The implementation of surgical interventions has resulted in varying economic impacts across different medical departments. Notably, in the cardiology department, both surgical interventions and cost for appropriate techniques of TCM have exhibited a simultaneous upward trend. This increase may be attributed to the unique disease characteristics and the specific treatment approaches required in cardiology. Conversely, in departments such as geriatrics, gastroenterology (specifically spleen and stomach disorders), proctology (anus and rectum conditions), and orthopedics, the introduction of surgical procedures has led to a decrease in expenses associated with appropriate techniques of TCM.

This trend suggests a potential substitutional or complementary relationship between surgical interventions and TCM techniques, with a particularly noteworthy observation in the orthopedics department.Herein, the frequent recourse to Western medical surgeries has resulted in a marked decline in the expenditure pertaining to orthopedic procedures of TCM. This diminution in cost is attributable to the superior efficiency demonstrated by Western surgical interventions under the DRG reimbursement system, which subsequently lessens the necessity for orthopedic techniques of TCM. Such observations lend further credence to the presumption of an interchangeable or supplementary nexus existing between surgical procedures and pertinent appropriate techniques of TCM.

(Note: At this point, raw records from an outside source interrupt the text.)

import Mathlib.Analysis.InnerProductSpace.PiL2
import Mathlib.Analysis.InnerProductSpace.Calculus
import Mathlib.Analysis.SpecialFunctions.Pow.Deriv
import Mathlib.Analysis.SpecialFunctions.ExpDeriv
import HarnessLib

/-!
# Huisken's backward heat kernel: derivatives and the pointwise monotonicity identity

Topic `Literature/Geometry/Riemannian`. The backward heat kernel of an `n`-dimensional mean
curvature flow in a Euclidean space `V`, centred at `(x₀, T)`, is
`ρ(x, t) = (4π(T - t))^{-n/2} e^{-‖x - x₀‖²/4(T - t)}`; writing `τ = T - t`, `y = x - x₀`:

* `hasDerivAt_huiskenKernel_time` (with `hasDerivAt_normalization`, `hasDerivAt_exp_neg_sq_div`)
  — `∂_τ ρ = ρ (‖y‖²/(4τ²) - n/(2τ))`, i.e. `∂ₜρ = ρ (n/(2τ) - ‖y‖²/(4τ²))`;
* `hasFDerivAt_exp_neg_norm_sq_div` — `∇ρ = -(ρ/(2τ)) y`;
* `inner_fderiv_gaussGradient` — `Hess ρ(a, b) = ρ (⟪y, a⟫⟪y, b⟫/(4τ²) - ⟪a, b⟫/(2τ))`
  (differential of the gradient field);
* `norm_sq_eq_sum_sq_inner_add_norm_sq_sub` — Pythagoras for an orthonormal family;
* `huisken_kernel_identity_div`, `huisken_kernel_identity` — **Huisken's pointwise identity**: for
  every `n`-plane `T` with orthonormal basis `e₁, …, e_n`,
  `∂ₜρ + tr_T Hess ρ + |∇^⊥ρ|²/ρ = 0`,
  the algebraic heart of the monotonicity formula
  `d/dt ∫_{M_t} ρ = -∫_{M_t} ρ |H ν + ∇^⊥ρ/ρ|²` (combined with `∂ₜ dμ = -H² dμ`,
  `MCFMetricEvolution.lean`, and `∫ Δ_M ρ = 0`).

Everything is PROVED; no definitions, no named facts.

## References

* G. Huisken, *Asymptotic behavior for singularities of the mean curvature flow*, J. Differential
  Geom. 31 (1990) 285–299, proof of Thm. 3.1. [Huisken1990]
* C. Mantegazza, *Lecture Notes on Mean Curvature Flow*, Birkhäuser 2011, §3.2 (Lemma 3.2.5 and
  the proof of Huisken's monotonicity formula, Thm. 3.2.7). [Mantegazza2011]
-/

noncomputable section

open Set Function Filter Real
open scoped Topology RealInnerProductSpace

namespace Literature.Geometry.Riemannian

variable {V : Type*} [NormedAddCommGroup V] [InnerProductSpace ℝ V]

/-! ### Pythagoras for an orthonormal family -/

/-- **Pythagoras for an orthonormal family**: `‖y‖² = Σᵢ ⟪y, eᵢ⟫² + ‖y - Σᵢ ⟪y, eᵢ⟫ eᵢ‖²`
(the tangential and normal parts of `y` relative to the plane spanned by `e`). [folklore] -/
theorem norm_sq_eq_sum_sq_inner_add_norm_sq_sub {ι : Type*} [Fintype ι] {e : ι → V}
    (he : Orthonormal ℝ e) (y : V) :
    ‖y‖ ^ 2 = ∑ i, ⟪y, e i⟫ ^ 2 + ‖y - ∑ i, ⟪y, e i⟫ • e i‖ ^ 2 := by
  set P : V := ∑ i, ⟪y, e i⟫ • e i with hP
  -- `⟪P, P⟫ = Σ ⟪y, eᵢ⟫²` and `⟪y, P⟫ = Σ ⟪y, eᵢ⟫²`
  have hPP : ⟪P, P⟫ = ∑ i, ⟪y, e i⟫ ^ 2 := by
    rw [hP, he.inner_sum]
    exact Finset.sum_congr rfl fun i _ ↦ by simp [pow_two]
  have hyP : ⟪y, P⟫ = ∑ i, ⟪y, e i⟫ ^ 2 := by
    rw [hP, inner_sum]
    refine Finset.sum_congr rfl fun i _ ↦ ?_
    rw [real_inner_smul_right]; ring
  have h1 : ‖y - P‖ ^ 2 = ‖y‖ ^ 2 - 2 * ⟪y, P⟫ + ‖P‖ ^ 2 := norm_sub_sq_real y P
  rw [h1, hyP, ← real_inner_self_eq_norm_sq P, hPP]
  ring

/-! ### Huisken's identity for the backward heat kernel, algebraic core -/

/-- **Huisken's identity, normalised by `ρ`.** For `τ > 0`, `y ∈ V` and an orthonormal family
`e₁, …, e_k` (spanning the tangent `k`-plane `T`), with `ρ(y, τ) = (4πτ)^{-k/2} e^{-‖y‖²/4τ}`,
`t = T - τ`:

  `∂ₜρ/ρ + (tr_T Hess ρ)/ρ + |∇^⊥ρ|²/ρ² = 0`, i.e.
  `(k/(2τ) - ‖y‖²/(4τ²)) + Σᵢ (⟪y, eᵢ⟫²/(4τ²) - 1/(2τ)) + ‖y - Σᵢ ⟪y, eᵢ⟫ eᵢ‖²/(4τ²) = 0`

(`∂ₜρ = ρ (k/(2τ) - ‖y‖²/(4τ²))`, `Hess ρ(a, b) = ρ (⟪y,a⟫⟪y,b⟫/(4τ²) - ⟪a,b⟫/(2τ))`,
`∇ρ = -ρ y/(2τ)`), by Pythagoras. This is the pointwise identity behind Huisken's monotonicity
formula. [cite: Huisken1990, proof of Thm. 3.1] [cite: Mantegazza2011, Lemma 3.2.5] -/
theorem huisken_kernel_identity_div {ι : Type*} [Fintype ι] {e : ι → V} (he : Orthonormal ℝ e)
    (y : V) {τ : ℝ} (hτ : τ ≠ 0) :
    ((Fintype.card ι : ℝ) / (2 * τ) - ‖y‖ ^ 2 / (4 * τ ^ 2)) +
      ∑ i, (⟪y, e i⟫ ^ 2 / (4 * τ ^ 2) - 1 / (2 * τ)) +
      ‖y - ∑ i, ⟪y, e i⟫ • e i‖ ^ 2 / (4 * τ ^ 2) = 0 := by
  have hpy := norm_sq_eq_sum_sq_inner_add_norm_sq_sub he y
  rw [Finset.sum_sub_distrib, Finset.sum_const, Finset.card_univ, nsmul_eq_mul, ← Finset.sum_div]
  have h4 : (4 : ℝ) * τ ^ 2 ≠ 0 := by positivity
  have key : -‖y‖ ^ 2 + ∑ i, ⟪y, e i⟫ ^ 2 + ‖y - ∑ i, ⟪y, e i⟫ • e i‖ ^ 2 = 0 := by linarith
  have : ((Fintype.card ι : ℝ) / (2 * τ) - ‖y‖ ^ 2 / (4 * τ ^ 2)) +
      ((∑ i, ⟪y, e i⟫ ^ 2) / (4 * τ ^ 2) - (Fintype.card ι : ℝ) * (1 / (2 * τ))) +
      ‖y - ∑ i, ⟪y, e i⟫ • e i‖ ^ 2 / (4 * τ ^ 2) =
      (-‖y‖ ^ 2 + ∑ i, ⟪y, e i⟫ ^ 2 + ‖y - ∑ i, ⟪y, e i⟫ • e i‖ ^ 2) / (4 * τ ^ 2) := by
    field_simp
    ring
  rw [this, key, zero_div]

/-- **Huisken's identity** (multiplied through by `ρ > 0`): with the same notation,
`∂ₜρ + tr_T Hess ρ + |∇^⊥ρ|²/ρ = 0` where `∂ₜρ = ρ (k/(2τ) - ‖y‖²/(4τ²))`,
`tr_T Hess ρ = Σᵢ ρ (⟪y, eᵢ⟫²/(4τ²) - 1/(2τ))` and `∇^⊥ρ = -(ρ/(2τ)) (y - Σ ⟪y, eᵢ⟫ eᵢ)`.
[cite: Huisken1990, proof of Thm. 3.1] [cite: Mantegazza2011, Lemma 3.2.5] -/
theorem huisken_kernel_identity {ι : Type*} [Fintype ι] {e : ι → V} (he : Orthonormal ℝ e)
    (y : V) {τ ρ : ℝ} (hτ : τ ≠ 0) (hρ : ρ ≠ 0) :
    ρ * ((Fintype.card ι : ℝ) / (2 * τ) - ‖y‖ ^ 2 / (4 * τ ^ 2)) +
      ∑ i, ρ * (⟪y, e i⟫ ^ 2 / (4 * τ ^ 2) - 1 / (2 * τ)) +
      ‖(-(ρ / (2 * τ))) • (y - ∑ i, ⟪y, e i⟫ • e i)‖ ^ 2 / ρ = 0 := by
  have h := huisken_kernel_identity_div he y hτ
  rw [← Finset.mul_sum, norm_smul, mul_pow, Real.norm_eq_abs, sq_abs]
  have hρ2 : (-(ρ / (2 * τ))) ^ 2 * ‖y - ∑ i, ⟪y, e i⟫ • e i‖ ^ 2 / ρ =
      ρ * (‖y - ∑ i, ⟪y, e i⟫ • e i‖ ^ 2 / (4 * τ ^ 2)) := by
    field_simp
    ring
  rw [hρ2, ← mul_add, ← mul_add, h, mul_zero]

/-! ### The derivatives of the kernel -/

/-- Time derivative of the Gaussian factor: `d/dτ e^{-r²/(4τ)} = e^{-r²/(4τ)} · r²/(4τ²)`.
[folklore] -/
theorem hasDerivAt_exp_neg_sq_div (r : ℝ) {τ : ℝ} (hτ : τ ≠ 0) :
    HasDerivAt (fun σ : ℝ ↦ Real.exp (-r ^ 2 / (4 * σ)))
      (Real.exp (-r ^ 2 / (4 * τ)) * (r ^ 2 / (4 * τ ^ 2))) τ := by
  have h1 : HasDerivAt (fun σ : ℝ ↦ -r ^ 2 / (4 * σ)) (r ^ 2 / (4 * τ ^ 2)) τ := by
    have h := (hasDerivAt_inv hτ).const_mul (-r ^ 2 / 4)
    have hfun : (fun σ : ℝ ↦ -r ^ 2 / (4 * σ)) = fun σ ↦ -r ^ 2 / 4 * σ⁻¹ := by
      funext σ; ring
    rw [hfun]
    refine h.congr_deriv ?_
    field_simp
  exact (h1.exp).congr_deriv (by ring)

/-- Time derivative of the normalisation: `d/dτ (4πτ)^{-k/2} = (4πτ)^{-k/2} · (-k/(2τ))`, `τ > 0`.
[folklore] -/
theorem hasDerivAt_normalization (k : ℕ) {τ : ℝ} (hτ : 0 < τ) :
    HasDerivAt (fun σ : ℝ ↦ (4 * Real.pi * σ) ^ (-(k : ℝ) / 2))
      ((4 * Real.pi * τ) ^ (-(k : ℝ) / 2) * (-(k : ℝ) / (2 * τ))) τ := by
  have hpos : 0 < 4 * Real.pi * τ := by positivity
  have h1 : HasDerivAt (fun σ : ℝ ↦ 4 * Real.pi * σ) (4 * Real.pi) τ := by
    simpa using (hasDerivAt_id τ).const_mul (4 * Real.pi)
  have h2 := h1.rpow_const (p := -(k : ℝ) / 2) (Or.inl hpos.ne')
  refine h2.congr_deriv ?_
  rw [show -(k : ℝ) / 2 - 1 = -(k : ℝ) / 2 + (-1) by ring, Real.rpow_add hpos, Real.rpow_neg_one]
  field_simp

/-- **Time derivative of the kernel**: for `ρ(τ) = (4πτ)^{-k/2} e^{-r²/(4τ)}`,
`dρ/dτ = ρ (r²/(4τ²) - k/(2τ))`, so that `∂ₜρ = ρ (k/(2τ) - r²/(4τ²))` for `τ = T - t`.
[cite: Mantegazza2011, Lemma 3.2.5] -/
theorem hasDerivAt_huiskenKernel_time (k : ℕ) (r : ℝ) {τ : ℝ} (hτ : 0 < τ) :
    HasDerivAt (fun σ : ℝ ↦ (4 * Real.pi * σ) ^ (-(k : ℝ) / 2) * Real.exp (-r ^ 2 / (4 * σ)))
      ((4 * Real.pi * τ) ^ (-(k : ℝ) / 2) * Real.exp (-r ^ 2 / (4 * τ)) *
        (r ^ 2 / (4 * τ ^ 2) - (k : ℝ) / (2 * τ))) τ := by
  have h := (hasDerivAt_normalization k hτ).mul (hasDerivAt_exp_neg_sq_div r hτ.ne')
  refine h.congr_deriv ?_
  ring

/-- **Gradient of the Gaussian factor**: `D(e^{-‖x-p‖²/4τ})_x a = -(e^{…}/(2τ)) ⟪x - p, a⟫`, i.e.
`∇E = -(E/(2τ)) (x - p)`. [folklore] -/
theorem hasFDerivAt_exp_neg_norm_sq_div (p : V) {τ : ℝ} (x : V) :
    HasFDerivAt (fun z : V ↦ Real.exp (-‖z - p‖ ^ 2 / (4 * τ)))
      ((-(Real.exp (-‖x - p‖ ^ 2 / (4 * τ)) / (2 * τ))) • innerSL ℝ (x - p)) x := by
  have h1 : HasFDerivAt (fun z : V ↦ ‖z - p‖ ^ 2) (2 • innerSL ℝ (x - p)) x := by
    have h := (hasStrictFDerivAt_norm_sq (x - p)).hasFDerivAt
    exact h.comp x ((hasFDerivAt_id x).sub_const p)
  have h2 : HasFDerivAt (fun z : V ↦ -‖z - p‖ ^ 2 / (4 * τ)) ((-(1 / (4 * τ))) • (2 • innerSL ℝ (x - p))) x := by
    have h := (h1.const_mul (-(1 / (4 * τ))))
    refine h.congr_of_eventuallyEq (Eventually.of_forall fun z ↦ ?_) |>.congr_fderiv (by rfl)
    show -‖z - p‖ ^ 2 / (4 * τ) = -(1 / (4 * τ)) * ‖z - p‖ ^ 2
    ring
  have h3 := h2.exp
  refine h3.congr_fderiv ?_
  ext a
  simp only [FunLike.coe_smul, Pi.smul_apply, innerSL_apply_apply, smul_eq_mul]
  by_cases hτ : τ = 0
  · subst hτ; simp
  · field_simp
    ring

/-- **Differential of the gradient field** `G(x) = -(E(x)/(2τ)) (x - p)` of the Gaussian factor:
`DG_x a = (E/(4τ²)) ⟪x - p, a⟫ (x - p) - (E/(2τ)) a`, whence the Hessian
`Hess E(a, b) = ⟪DG_x a, b⟫ = E (⟪x-p, a⟫⟪x-p, b⟫/(4τ²) - ⟪a, b⟫/(2τ))`. [folklore] -/
theorem inner_fderiv_gaussGradient (p : V) {τ : ℝ} (hτ : τ ≠ 0) (x a b : V) :
    HasFDerivAt (fun z : V ↦ (-(Real.exp (-‖z - p‖ ^ 2 / (4 * τ)) / (2 * τ))) • (z - p))
      ((Real.exp (-‖x - p‖ ^ 2 / (4 * τ)) / (4 * τ ^ 2)) •
          (innerSL ℝ (x - p)).smulRight (x - p) +
        (-(Real.exp (-‖x - p‖ ^ 2 / (4 * τ)) / (2 * τ))) • ContinuousLinearMap.id ℝ V) x ∧
    ⟪((Real.exp (-‖x - p‖ ^ 2 / (4 * τ)) / (4 * τ ^ 2)) •
          (innerSL ℝ (x - p)).smulRight (x - p) +
        (-(Real.exp (-‖x - p‖ ^ 2 / (4 * τ)) / (2 * τ))) • ContinuousLinearMap.id ℝ V) a, b⟫ =
      Real.exp (-‖x - p‖ ^ 2 / (4 * τ)) *
        (⟪x - p, a⟫ * ⟪x - p, b⟫ / (4 * τ ^ 2) - ⟪a, b⟫ / (2 * τ)) := by
  set E : V → ℝ := fun z ↦ Real.exp (-‖z - p‖ ^ 2 / (4 * τ)) with hE
  constructor
  · -- product rule for `z ↦ c(z) • (z - p)` with `c = -E/(2τ)`
    have hc : HasFDerivAt (fun z : V ↦ -(E z / (2 * τ)))
        ((-(1 / (2 * τ))) • ((-(E x / (2 * τ))) • innerSL ℝ (x - p))) x := by
      have h := (hasFDerivAt_exp_neg_norm_sq_div p (τ := τ) x).const_mul (-(1 / (2 * τ)))
      refine h.congr_of_eventuallyEq (Eventually.of_forall fun z ↦ ?_)
      show -(E z / (2 * τ)) = -(1 / (2 * τ)) * Real.exp (-‖z - p‖ ^ 2 / (4 * τ))
      simp only [hE]
      ring
    have hv : HasFDerivAt (fun z : V ↦ z - p) (ContinuousLinearMap.id ℝ V) x :=
      (hasFDerivAt_id x).sub_const p
    have h : HasFDerivAt (fun z : V ↦ (-(E z / (2 * τ))) • (z - p))
        ((-(E x / (2 * τ))) • ContinuousLinearMap.id ℝ V +
          ((-(1 / (2 * τ))) • ((-(E x / (2 * τ))) • innerSL ℝ (x - p))).smulRight (x - p)) x :=
      hc.smul hv
    refine h.congr_fderiv ?_
    ext a'
    simp only [hE, FunLike.coe_add, Pi.add_apply, FunLike.coe_smul, Pi.smul_apply,
      ContinuousLinearMap.smulRight_apply, innerSL_apply_apply, ContinuousLinearMap.id_apply, smul_smul]
    rw [add_comm]
    congr 1
    congr 1
    simp only [smul_eq_mul]
    field_simp
    ring
  · simp only [FunLike.coe_add, Pi.add_apply, FunLike.coe_smul, Pi.smul_apply,
      ContinuousLinearMap.smulRight_apply, innerSL_apply_apply, ContinuousLinearMap.id_apply, smul_smul,
      inner_add_left, real_inner_smul_left]
    ring

end Literature.Geometry.Riemannian

end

4 Discussion and conclusion

The implementation of the DRG reimbursement system has sparked profound transformations across the healthcare landscape, especially impacting its interaction with Traditional Chinese Medicine (TCM). This analysis centers on four critical dimensions emerging from the evidence: (1) the glaring gaps within DRG design for TCM, (2) the observable cost adaptations triggered by DRG, (3) the spectrum of institutional responses to the DRG framework, and (4) the looming long-term risks alongside viable policy options.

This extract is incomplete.